Analysis of splice site conservation
Selected protein encoding transcript sequences with non-canonical splice sites were subjected to a search via BLASTn v2.2.28+  to identify homologues in other species to investigate the conservation of splice sites across plant species. As proof of concept, one previously validated non-canonical splice site containing gene , At1g79350 (rna15125), was investigated in more depth. Homologous transcripts were compared based on their annotation to investigate the conservation of non-canonical splice sites across species.
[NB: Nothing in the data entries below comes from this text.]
import Summits.HodgeConjecture.HodgeConjecture.Theorems.Ring2AbelianAllAndreTwistedSquareNonsplit
import Literature.AlgebraicGeometry.Deligne1982.PolarizedHyperbolicWeilTypeCMAnchor
import Literature.AlgebraicGeometry.HodgeTheory.WeilTypeProducts
import Literature.AlgebraicGeometry.HodgeTheory.PowSuccProductCone
import HarnessLib

/-!
# Ring 2 · AbelianAll — ANDRÉ AXIS, PART O-d: EVERY NON-SPLIT COMPONENT `(2k+1, d, δ)` CONTAINS A POLARIZED WEIL VARIETY SATISFYING
  THE HODGE CONJECTURE OUTRIGHT — Deligne's `E^{2k+1} × Ē^{2k+1}` with the weight-`m` product polarization (hypothesis-free existence)

HONEST FRAMING (sub-cell `pub-hodge-ring2-ab-*`, verbatim): research route, not a corollary; conditional on HC_CM plus
one named minimal statement. (Cell `pub-hodge-ring2`, verbatim: research route conditional on HC_CM; not a corollary;
Q11.4-sentence-2 already refuted in dim ≥ 3.) `HC_CM` does not occur in this file. No definition, no named fact, no `sorry`;
ABELIAN-VARIETY level; every statement below is HYPOTHESIS-FREE apart from `d ≥ 1`, `k ≥ 1` and the sign of the class.

CONTEXT. Parts O-a/O-b (this gen) typed the anchors `T × T̄ = (T × T, φ × (−φ))` of the André-axis rows: Weil type `(g, d)` for every
`T`, discriminant class `[(−m)^g]` of the weight-`m` Segre polarization, polarized NON-split for `g` odd and `m ∉ Nm(K_dˣ)`, and HC when
`T` is a prime-dimensional CM variety; part O-c made the pencil rows through such a chart unconditional at the chart. This file records the
EXISTENCE half, with no input at all: for every `d ≥ 1` the tree CONSTRUCTS a CM elliptic curve `(E₀, ψ₀)`, `ψ₀² = −d`
(`Literature.NumberTheory.EllipticCurves.CMEndomorphism.exists_cmCurve_sqrt_neg`, the lattice `ℤ + ℤ√−d`), the diagonal `K`-structure on
`E₀^{n+1} = E₀.powSucc n` (§1), and the Hodge conjecture for every power of a power of an elliptic curve
(`Deligne1982.hodgeConjectureFor_powSucc_powSucc`, fact-free). Hence:

* §2 **`exists_hodge_polarized_weilVariety_of_class` — for every `k ≥ 1`, `d ≥ 1` and EVERY NEGATIVE class `[q] ∈ ℚˣ/Nm(K_dˣ)` there is a
  POLARIZED abelian variety of Weil type `(2k+1, d)` — namely `E₀^{2k+1} × Ē₀^{2k+1}` with a weight-`m` Segre class — whose `K`-symmetrised
  hyperplane class has non-degenerate discriminant class `[q]`, whose Weil plane is ALGEBRAIC, and which satisfies the HODGE CONJECTURE in
  every codimension.** (van Geemen 4.14: the components with `(−1)^{2k+1}·q > 0` are exactly the negative classes; ab-weil-1's
  `weilClassesComponent_inhabited_of_weilSign_eq` inhabited every right-sign component by the CM tower with a non-zero rational Weil class —
  here, for odd half-dimension, the inhabitant carries HC outright and is the André-axis anchor of part O-c.)
* §3 **SIXFOLDS: `exists_hodge_nonsplit_weilSixfold_of_class`** — for every `d ≥ 1` and every negative class `[q] ≠ [−1]`: a polarized Weil
  sixfold `(A, φ, h_K)` of class `[q]`, NOT hyperbolic (non-split component `(3, d, [q])`), of Weil type `(3, d)`, with `W_K ⊆ N³(A)` and
  `HodgeConjectureFor A` — so **every non-split sixfold component `(3, d, δ)` contains an UNCONDITIONAL ANCHOR `E₀³ × Ē₀³` through which the
  André-axis row of part O-c (`weilClassesOf_le_algebraicClasses_forall_of_lefschetzB_of_ellipticPowerTwistedSquareChart`) reads: on every compact
  pencil of the component with its `K`-action through (a chart `K`-isogenous to) it, `B⋆` of the ONE 7-fold ⟹ the Weil Hodge conjecture for
  EVERY member, fact-free.** `…_gaussian_three`: `K = ℚ(i)`, class `[−3]`.

HONEST REMARKS. Nothing here is a case of the Hodge conjecture beyond powers of CM elliptic curves (Tate–Murasaki / Lefschetz (1,1), tree
theorems); the general member of a non-split component is untouched; «non-split» is the POLARIZED notion (part O-b's remark: absolutely every
`T × T̄` with `dim T` odd is split through the weight-1 class). Existence of compact pencils with global `K`-action through the anchor is
André-type input, not constructed. Nothing minimal claimed; N104 untouched.

## References

* [vanGeemen1994HodgeAV] B. van Geemen, LNM 1594 (1994), 4.14, Lemma 5.2 (1)–(4), 5.3–5.4 and (5.4.1), Thm. 4.3.
* [Deligne1982HodgeCycles] P. Deligne (notes by J. Milne), LNM 900 (1982), §4 Prop. 4.4, Thm. 4.8 and Remark 4.10 (the CM points `Eⁿ ⊗ …`).
* [Andre1996Motifs] Y. André, Publ. Math. IHÉS 83 (1996), §6.3 Lemme 6.3.3 and Remarque 2 (p. 33).
* [Landherr1936HermitianForms] W. Landherr, Abh. Math. Sem. Hamburg 11 (1936) 245–248. [Serre1973] J.-P. Serre, Ch. III §1.
-/

set_option linter.dupNamespace false

noncomputable section

open CategoryTheory
open Literature.AlgebraicGeometry Literature.AlgebraicGeometry.Motives
open Literature.AlgebraicGeometry.HodgeTheory Literature.AlgebraicGeometry.VanGeemen1994
open Literature.AlgebraicTopology.SingularHomology
open Literature.NumberTheory.EllipticCurves.CMEndomorphism (exists_cmCurve_sqrt_neg)

namespace Summit.HodgeConjecture.HodgeConjecture.Ring2.AbelianAll

/-! ## §1 The diagonal `K`-structure on a power of a CM elliptic curve -/

section Diagonal

variable {E₀ : AbelianVariety ℂ} {d : ℕ}

/-- **The diagonal `K`-structure on `E₀^{n+1}`**: an endomorphism `ψ₀` of `E₀` with `ψ₀² = −d` induces on every `E₀.powSucc n` an endomorphism
`φ_n = φ_{n−1} × ψ₀` with `φ_n² = −d` (componentwise; `prodLift_comp_self_eq_neg`). [cite: Deligne1982HodgeCycles, §4 Remark 4.10]
[cite: vanGeemen1994HodgeAV, 5.3] -/
theorem exists_sq_eq_neg_powSucc (ψ₀ : E₀ ⟶ E₀) (hψ : ψ₀ ≫ ψ₀ = -(d • 𝟙 E₀)) :
    ∀ n : ℕ, ∃ φ : E₀.powSucc n ⟶ E₀.powSucc n, φ ≫ φ = -(d • 𝟙 (E₀.powSucc n))
  | 0 => ⟨ψ₀, hψ⟩
  | n + 1 => by
    obtain ⟨φ, hφ⟩ := exists_sq_eq_neg_powSucc ψ₀ hψ n
    exact ⟨AbelianVariety.prodLift (AbelianVariety.fst _ _ ≫ φ) (AbelianVariety.snd _ _ ≫ ψ₀), prodLift_comp_self_eq_neg hφ hψ⟩

/-- **For every `d ≥ 1` and every `n` there is an abelian `(n+1)`-fold with `ℚ(√−d)`-multiplication**, namely `E₀^{n+1}` for the CM elliptic
curve `ℂ/(ℤ + ℤ√−d)` of the tree (`exists_cmCurve_sqrt_neg`) with the diagonal structure. [cite: vanGeemen1994HodgeAV, 5.3]
[cite: Deligne1982HodgeCycles, §4 Remark 4.10] -/
theorem exists_ellipticPower_sq_eq_neg (d : ℕ) (hd : 0 < d) (n : ℕ) :
    ∃ (E₀ : AbelianVariety ℂ) (φ : E₀.powSucc n ⟶ E₀.powSucc n), E₀.dim = 1 ∧ (E₀.powSucc n).dim = n + 1 ∧
      φ ≫ φ = -(d • 𝟙 (E₀.powSucc n)) := by
  obtain ⟨E₀, ψ₀, hE, hψ⟩ := exists_cmCurve_sqrt_neg d hd
  obtain ⟨φ, hφ⟩ := exists_sq_eq_neg_powSucc ψ₀ hψ n
  exact ⟨E₀, φ, hE, by rw [dim_powSucc', hE, mul_one], hφ⟩

end Diagonal

/-! ## §2 Every negative class is realised by a polarized `E₀^{2k+1} × Ē₀^{2k+1}` satisfying the Hodge conjecture -/

section Inhabitants

/-- **EVERY POLARIZED COMPONENT `(2k+1, d, [q])`, `q < 0`, CONTAINS A WEIL VARIETY SATISFYING THE HODGE CONJECTURE OUTRIGHT** (`k ≥ 1`, `d ≥ 1`;
hypothesis-free otherwise): there are an abelian variety `A` — the twisted square `E₀^{2k+1} × Ē₀^{2k+1}` of a power of the CM curve `ℂ/(ℤ + ℤ√−d)`
— an endomorphism `φ` with `φ² = −d`, a projective embedding `e` and a rational ambient class `a ≠ 0` such that `dim A = 2(2k+1)`, `(A, φ)` is of Weil
type `(2k+1, d)`, the `K`-symmetrised hyperplane class `d·e^*a + φ^*e^*a` carries a non-degenerate discriminant witness of class `[q]` (part O-b,
weight-`m` Segre polarization, `[q] = [−m]`), the Weil plane `W_K(A, φ) ⊆ N^{2k+1}(A)` is algebraic, and `A` satisfies the Hodge conjecture in
every codimension (`Deligne1982.hodgeConjectureFor_powSucc_powSucc`: `A = (E₀.powSucc 2k).powSucc 1`). [cite: vanGeemen1994HodgeAV, 4.14, 5.3 and Thm. 4.3]
[cite: Deligne1982HodgeCycles, §4 Prop. 4.4 and Remark 4.10] -/
theorem exists_hodge_polarized_weilVariety_of_class (k d : ℕ) (hk : 1 ≤ k) (hd : 0 < d) (q : ℚˣ) (hq : (q : ℚ) < 0) :
    ∃ (A : AbelianVariety ℂ) (φ : A ⟶ A) (e : ProjectiveEmbedding A.X) (a : complexBetti (projectiveSpace e.n ℂ) 2),
      IsRationalClass a ∧ a ≠ 0 ∧ A.dim = 2 * (2 * k + 1) ∧ φ ≫ φ = -(d • 𝟙 A) ∧ IsWeilType A φ (2 * k + 1) d ∧
      HasWeilDiscriminantNondeg A φ (2 * k + 1) d
        ((d : ℂ) • complexBetti.map e.ι 2 a + complexBetti.map φ.hom.hom.hom 2 (complexBetti.map e.ι 2 a)) (QuotientGroup.mk q) ∧
      weilClassesOf A φ (2 * k + 1) d ≤ algebraicClasses A.X (2 * k + 1) ∧ HodgeConjectureFor A.dim A.X := by
  obtain ⟨E₀, φT, hE, hT, hφT⟩ := exists_ellipticPower_sq_eq_neg d hd (2 * k)
  obtain ⟨e, a, ha, ha0, hW, hδ, hWalg⟩ := exists_polarized_twistedSquare_of_class hk hT hd hφT q hq
  exact ⟨_, _, e, a, ha, ha0, dim_twistedSquare hT, twistedSquare_comp_self hφT, hW, hδ, hWalg,
    Deligne1982.hodgeConjectureFor_powSucc_powSucc hE (2 * k) 1⟩

end Inhabitants

/-! ## §3 Sixfolds: every non-split component `(3, d, δ)` has an unconditional André anchor `E₀³ × Ē₀³` -/

section Sixfolds

/-- **EVERY NON-SPLIT WEIL-SIXFOLD COMPONENT `(3, d, [q])` (`q < 0`, `[q] ≠ [−1]`) CONTAINS A POLARIZED NON-SPLIT WEIL SIXFOLD SATISFYING THE
HODGE CONJECTURE** — `E₀³ × Ē₀³` with a weight-`m` Segre class, `[q] = [−m]`: Weil type `(3, d)`, discriminant class `[q]`, NOT hyperbolic for that
class (van Geemen (5.4.1) contrapositive on the carriers), algebraic Weil plane, `HodgeConjectureFor A`. Through (a chart `K`-isogenous to) it,
part O-c's row `weilClassesOf_le_algebraicClasses_forall_of_lefschetzB_of_ellipticPowerTwistedSquareChart` is unconditional at the chart: on every
compact pencil of the component with its `K`-action through it, `B⋆` of the ONE 7-fold total space ⟹ the Weil Hodge conjecture for EVERY member.
[cite: vanGeemen1994HodgeAV, 4.14, 5.3–5.4 and (5.4.1)] [cite: Landherr1936HermitianForms] [cite: Deligne1982HodgeCycles, §4 Remark 4.10]
[cite: Andre1996Motifs, §6.3 Lemme 6.3.3 and Remarque 2 (p. 33)] -/
theorem exists_hodge_nonsplit_weilSixfold_of_class (d : ℕ) (hd : 0 < d) (q : ℚˣ) (hq : (q : ℚ) < 0)
    (hne : (QuotientGroup.mk q : weilNormResidueGroup d) ≠ QuotientGroup.mk ((-1 : ℚˣ) ^ 3)) :
    ∃ (A : AbelianVariety ℂ) (φ : A ⟶ A) (e : ProjectiveEmbedding A.X) (a : complexBetti (projectiveSpace e.n ℂ) 2),
      IsRationalClass a ∧ a ≠ 0 ∧ A.dim = 2 * 3 ∧ φ ≫ φ = -(d • 𝟙 A) ∧ IsWeilType A φ 3 d ∧
      HasWeilDiscriminantNondeg A φ 3 d
        ((d : ℂ) • complexBetti.map e.ι 2 a + complexBetti.map φ.hom.hom.hom 2 (complexBetti.map e.ι 2 a)) (QuotientGroup.mk q) ∧
      ¬ IsHyperbolicWeilType A φ 3
        ((d : ℂ) • complexBetti.map e.ι 2 a + complexBetti.map φ.hom.hom.hom 2 (complexBetti.map e.ι 2 a)) ∧
      weilClassesOf A φ 3 d ≤ algebraicClasses A.X 3 ∧ HodgeConjectureFor A.dim A.X := by
  obtain ⟨A, φ, e, a, ha, ha0, hdim, hφ, hW, hδ, hWalg, hHC⟩ :=
    exists_hodge_polarized_weilVariety_of_class 1 d le_rfl hd q hq
  exact ⟨A, φ, e, a, ha, ha0, hdim, hφ, hW, hδ,
    not_isHyperbolicWeilType_of_hasWeilDiscriminantNondeg_ne (by norm_num) hdim hd hφ e ha ha0 hδ hne, hWalg, hHC⟩

/-- **The same indexed by a non-norm `m`**: for every `d ≥ 1` and `m ≥ 1` with `m ∉ Nm(K_dˣ)`, the component `(3, d, [−m])` contains such a
polarized non-split Weil sixfold `E₀³ × Ē₀³` satisfying HC. [cite: vanGeemen1994HodgeAV, 5.3–5.4 and (5.4.1)] [cite: Deligne1982HodgeCycles, §4 Remark 4.10] -/
theorem exists_hodge_nonsplit_weilSixfold_of_not_mem_norm (d : ℕ) (hd : 0 < d) {m : ℕ} (hm : 0 < m)
    (hnorm : Units.mk0 (m : ℚ) (Nat.cast_ne_zero.2 hm.ne') ∉ normUnitsSubgroup ℚ (weilField d)) :
    ∃ (A : AbelianVariety ℂ) (φ : A ⟶ A) (e : ProjectiveEmbedding A.X) (a : complexBetti (projectiveSpace e.n ℂ) 2),
      IsRationalClass a ∧ a ≠ 0 ∧ A.dim = 2 * 3 ∧ φ ≫ φ = -(d • 𝟙 A) ∧ IsWeilType A φ 3 d ∧
      HasWeilDiscriminantNondeg A φ 3 d
        ((d : ℂ) • complexBetti.map e.ι 2 a + complexBetti.map φ.hom.hom.hom 2 (complexBetti.map e.ι 2 a))
        (QuotientGroup.mk (-Units.mk0 (m : ℚ) (Nat.cast_ne_zero.2 hm.ne'))) ∧
      ¬ IsHyperbolicWeilType A φ 3
        ((d : ℂ) • complexBetti.map e.ι 2 a + complexBetti.map φ.hom.hom.hom 2 (complexBetti.map e.ι 2 a)) ∧
      weilClassesOf A φ 3 d ≤ algebraicClasses A.X 3 ∧ HodgeConjectureFor A.dim A.X := by
  have hq : ((-Units.mk0 (m : ℚ) (Nat.cast_ne_zero.2 hm.ne') : ℚˣ) : ℚ) < 0 := by
    rw [Units.val_neg, Units.val_mk0, neg_lt_zero]; exact_mod_cast hm
  have hne : (QuotientGroup.mk (-Units.mk0 (m : ℚ) (Nat.cast_ne_zero.2 hm.ne')) : weilNormResidueGroup d) ≠
      QuotientGroup.mk ((-1 : ℚˣ) ^ 3) := by
    rw [Odd.neg_one_pow (by decide : Odd 3)]
    exact (weilNormResidueGroup_mk_neg_ne_mk_neg_one_iff _).2 hnorm
  exact exists_hodge_nonsplit_weilSixfold_of_class d hd _ hq hne

/-- **Instance: `K = ℚ(i)`, the non-split component of class `[−3]`** (`3` inert in `ℚ(i)`). [cite: Serre1973, Ch. III §1]
[cite: vanGeemen1994HodgeAV, 5.3–5.4 and (5.4.1)] -/
theorem exists_hodge_nonsplit_weilSixfold_gaussian_three :
    ∃ (A : AbelianVariety ℂ) (φ : A ⟶ A) (e : ProjectiveEmbedding A.X) (a : complexBetti (projectiveSpace e.n ℂ) 2),
      IsRationalClass a ∧ a ≠ 0 ∧ A.dim = 2 * 3 ∧ φ ≫ φ = -((1 : ℕ) • 𝟙 A) ∧ IsWeilType A φ 3 1 ∧
      HasWeilDiscriminantNondeg A φ 3 1
        (((1 : ℕ) : ℂ) • complexBetti.map e.ι 2 a + complexBetti.map φ.hom.hom.hom 2 (complexBetti.map e.ι 2 a))
        (QuotientGroup.mk (-Units.mk0 ((3 : ℕ) : ℚ) (by norm_num))) ∧
      ¬ IsHyperbolicWeilType A φ 3
        (((1 : ℕ) : ℂ) • complexBetti.map e.ι 2 a + complexBetti.map φ.hom.hom.hom 2 (complexBetti.map e.ι 2 a)) ∧
      weilClassesOf A φ 3 1 ≤ algebraicClasses A.X 3 ∧ HodgeConjectureFor A.dim A.X :=
  exists_hodge_nonsplit_weilSixfold_of_not_mem_norm 1 one_pos (m := 3) (by norm_num)
    (WeilCoverage.natCast_not_mem_normUnitsSubgroup_of_inert (d := 1) (a := 3) (p := 3) Nat.prime_three (by decide)
      (dvd_refl 3) (by norm_num) (by norm_num))

end Sixfolds

end Summit.HodgeConjecture.HodgeConjecture.Ring2.AbelianAll

end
Exon-intron structures of selected transcripts were plotted by a Python script using matplotlib  to facilitate manual inspection.
Validation of annotated splice sites
Publicly available RNA-Seq data sets of different species (Additional file 2) were retrieved from the Sequence Read Archive . Whenever possible, samples from different tissues and conditions were included. The selection was restricted to paired-end data sets to provide a high accuracy during the read mapping. Only species with multiple available data sets were considered for this analysis. All reads were mapped via STAR v2.5.1b  in 2-pass mode to the corresponding genome sequence using previously described cutoff values . A Python script utilizing BEDTools v2.25.0  was deployed to convert the resulting BAM files into customized coverage files. Next, the read coverage depth at all exon-intron borders was calculated based on the terminal nucleotides of an intron and the flanking exons. Splice sites were considered as supported by RNA-Seq if the read coverage depth dropped by at least 20% when moving from an exon into an intron (Additional file 3).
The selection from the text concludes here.